Abnormally reduced HDL-c was the most prevalent (59.6%) component of dyslipidemia followed by elevated TG levels (50.3%), which is in line with previous studies [27, 28, 45–48]. Low HDL-c has been linked to atherogenesis and the development of cardiovascular disease, according to data. Most of the patients in our study were at high risk of developing CVD. Besides, the prevalence of elevated LDL-c was 44.3%, which was consistent with earlier studies done in Mekelle, Ethiopia (49.5%) [39], India (47.8%) [49], Iran (50.0%) [50], Thailand (56.5%) [51], Uganda (60.9%) [52], Ghana (61.0%) [53], Senegal (66.3%) [54] and Jordan (74.9%) [55]. The current finding, however, was greater than earlier studies with a similar focus that were conducted in Gojjam (16.1%) [27], and in other regions of Ethiopia (14.1%) [56], and lower than the finding from Southern Ethiopia (60.9%) [28]. The differences in the cutoffs, methodology, respondents’ lifestyle, behavioral patterns, and the socioeconomic position may be to blame for these disparities in the results.
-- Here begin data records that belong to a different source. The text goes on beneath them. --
import Summits.ResolutionOfSingularities.ResolutionOfSingularities.Theorems.PAlterationPalterationThesisR1D
import Summits.ResolutionOfSingularities.ResolutionOfSingularities.Theorems.PAlterationPalterationThesisStubPerfectResOfAtoms
import Summits.ResolutionOfSingularities.ResolutionOfSingularities.Theorems.PAlterationPalterationThesisStubAtomsOfPerfectRes
import HarnessLib

/-!
# `PalterationThesis` (crux stmt-ResolutionOfSingularities-0552), line `Sketch` rev. c3: the crux
# as the three ATOMS (Temkin / RRLU1 / two-model patching) field by field

Helper file of the line lead (c3) for the skeleton `Cruxes/PalterationThesis/Lines/Sketch.lean`
(`--supports stmt-ResolutionOfSingularities-0552`; it does not close the item). It assembles the
glue stubs of wave 1 — `stub_perfectRes_of_atoms` (p138022) and `stub_atoms_of_perfectRes`
(p138181) — into the certification that the rev. c3 reshape of the skeleton is an EQUIVALENCE.
Companion file: `PAlterationPalterationThesisPerfectAtomsResidues.lean` (the Picover-side residue
in its cover / quotient / `R1D` forms).

Over a field `K` of characteristic `p` write (all INLINED in the statements, no definitions):
* `Temkin_K` — Temkin 2013, Thm. 1.3.2 over the ground field `K` (every valuation ring `O ∋ K`
  of a finitely generated `F/K` becomes locally uniformizable over `K` on a finite purely
  inseparable extension of `F`); the restriction to `K` of the named fact `Temkin2013`;
* `RRLU1_K` — local uniformization below height-one Frobenius sandwiches of regular affine
  `K`-varieties (`F ⊆ L = F(y)`, `y ^ p ∈ F`, `B ⊆ L` regular finitely generated with
  `Frac B = L`, `O ⊇ B`: uniformize `O ∩ F`), i.e. of the quotients of regular varieties by ONE
  `p`-closed rational vector field (item 0555, `PAlterationPialtSqueezeRRLU1.lean`);
* `TMP_K` — Zariski–Piltant two-model patching of proper models over `K` (the atom
  `ProperModel.TwoModelPatching` of crux `PatchingRel`, stmt-0642, at the ground field `K`);
* `Res_K` — every reduced separated `K`-scheme of finite type has a resolution.

Results:
* `atoms_iff_resOver` — **`Temkin_K ∧ RRLU1_K ∧ TMP_K ↔ Res_K` for EVERY field `K` of
  characteristic `p`** (item 0555's split `resolutionInChar_iff_rrLU1_and_twoModelPatching`,
  made fieldwise and absolute: Temkin's theorem enters as a conjunct because `Res_K` returns it);
  `resOver_iff_rrLU1_and_tmp_of_temkinAt` — modulo `Temkin_K` alone, `Res_K ↔ RRLU1_K ∧ TMP_K`.
* `resolutionInChar_iff_atoms`, `palterationThesis_iff_atoms`,
  `resolutionOfSingularities_iff_atoms` — resolution in characteristic `p`, the crux and the
  summit as "the three atoms over every field", with NO descent statement.
* `palterationThesis_iff_atomsPerfect_and_descent`,
  `resolutionOfSingularities_iff_atomsPerfect_and_descent` — the skeleton's display: the three
  atoms over every PERFECT field of every prime characteristic, and `DescentPerfectToAll`
  (stmt-0549).

Nothing here proves more than the summit: every atom is a consequence of resolution over its own
ground field (`stub_atoms_of_perfectRes`).

Sources: M. Temkin, J. Algebra 373 (2013), Thm. 1.3.2; O. Zariski, Ann. of Math. 41 (1940) and
45 (1944); O. Piltant, RACSAM 107 (2013), Prop. 5.1 and Cor. 5.7; N. Jacobson, *Lectures in
Abstract Algebra III*, Ch. IV §8.
-/

set_option linter.dupNamespace false -- mandated namespace of this single-conjunct summit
The prevalence of elevated total cholesterol (47.7%) is comparable to studies conducted in other African nations [52–54, 56, 57], but greater than those conducted in Harar Ethiopia (33.7%) [40], Southern Ethiopia (38.7%) [28], Mekelle (30.8%) [39], Gojjam (19.6%) [27], and Iran (29.6%) [44]. Interestingly, the prevalence of raised triglycerides (50.3%) in this study was higher than the results from Cameroon (18.9%) [58], Nigeria (9.9%] [59], Ethiopia (21.0%) [56], Malawi (28.7%) [60], Venezuela (39.7%) [61], Jordan (41.9%) [55], and Uganda (42.1%) [52]. This report, however, was lower than the result in Southern Ethiopia (62.2%) [28] but in line with findings reported in Thailand (49.9%) [51], India (56.1%) [49], South Africa (59.3%) [41], and Brazil (65.3%) [62]. Different study populations, methodology, ethnicity, lifestyle, length of hypertension, experiences with antihypertensive medications, and socioeconomic position could all contribute to variations in dyslipidemia prevalence.
Moreover, study discovered that the TC/HDL-C ratio is a strong marker for coronary heart disease. The risk of CVD has been heavily associated with a high TC/HDL-C ratio [63]. Thus, the current investigation found that a higher TC/HDL-c ratio was present in more than half (52.3%) of the study subjects. A study conducted in Karnataka revealed almost similar result (50.0%) [64], while Southern Ethiopia reported a lower result (36.1%) [28]. The difference may be caused by the varying research participant number, the presence of certain illnesses, the amount of dietary consumed, and the utilized cut-off values.
Significant relationships between dyslipidemia and the participant’s older age, gender, higher BMI, raised waist circumference, lack of fruit and vegetable consumption, sedentary lifestyle, comorbidity, long-term hypertension for more than five years, non-adherence to antihypertensive medications, and current smoking were also found. Dyslipidemia was seen in between 55.0 and 64.0% of people below the age of 40. This is higher than a previous Ethiopian study that revealed 18.7 to 32.5% [27] but lower than research results reported in other publications [65–71]. This increased frequency may be explained by the fact that middle-aged and older people were more vulnerable to the effects of many chronic diseases as physical function declined with age.
Additionally, this study found a positive correlation between elevated waist circumference and dyslipidemia, which is similar with the results of other earlier investigations [72–77]. Derangements in lipid profiles were present in 66.7 to 78.0%. Besides, respondents who were not engaged in regular physical activities experienced serum lipid abnormalities ranging from 52.1% to 66.9%. Similar findings were found in an earlier Ethiopian study that found lipid abnormalities in people who lead sedentary lifestyles to range from 26.4 to 64.4% [28]. Additionally, the prevalence of lipid change among obese, hypertensive people ranged from 76.5% to 91.2%, which is higher than the 32.3% to 56.9% seen in a previous Ethiopian study [27]. Dyslipidemia can develop in people who have sedentary lives, have high BMIs, and have large waist circumferences. Individuals with, sedentary lifestyles, raised BMI, and waist circumference might accumulate excessive fat, which leads to dyslipidemia. Besides, the variation among studies might be due to differences in the study population, methodology, age composition.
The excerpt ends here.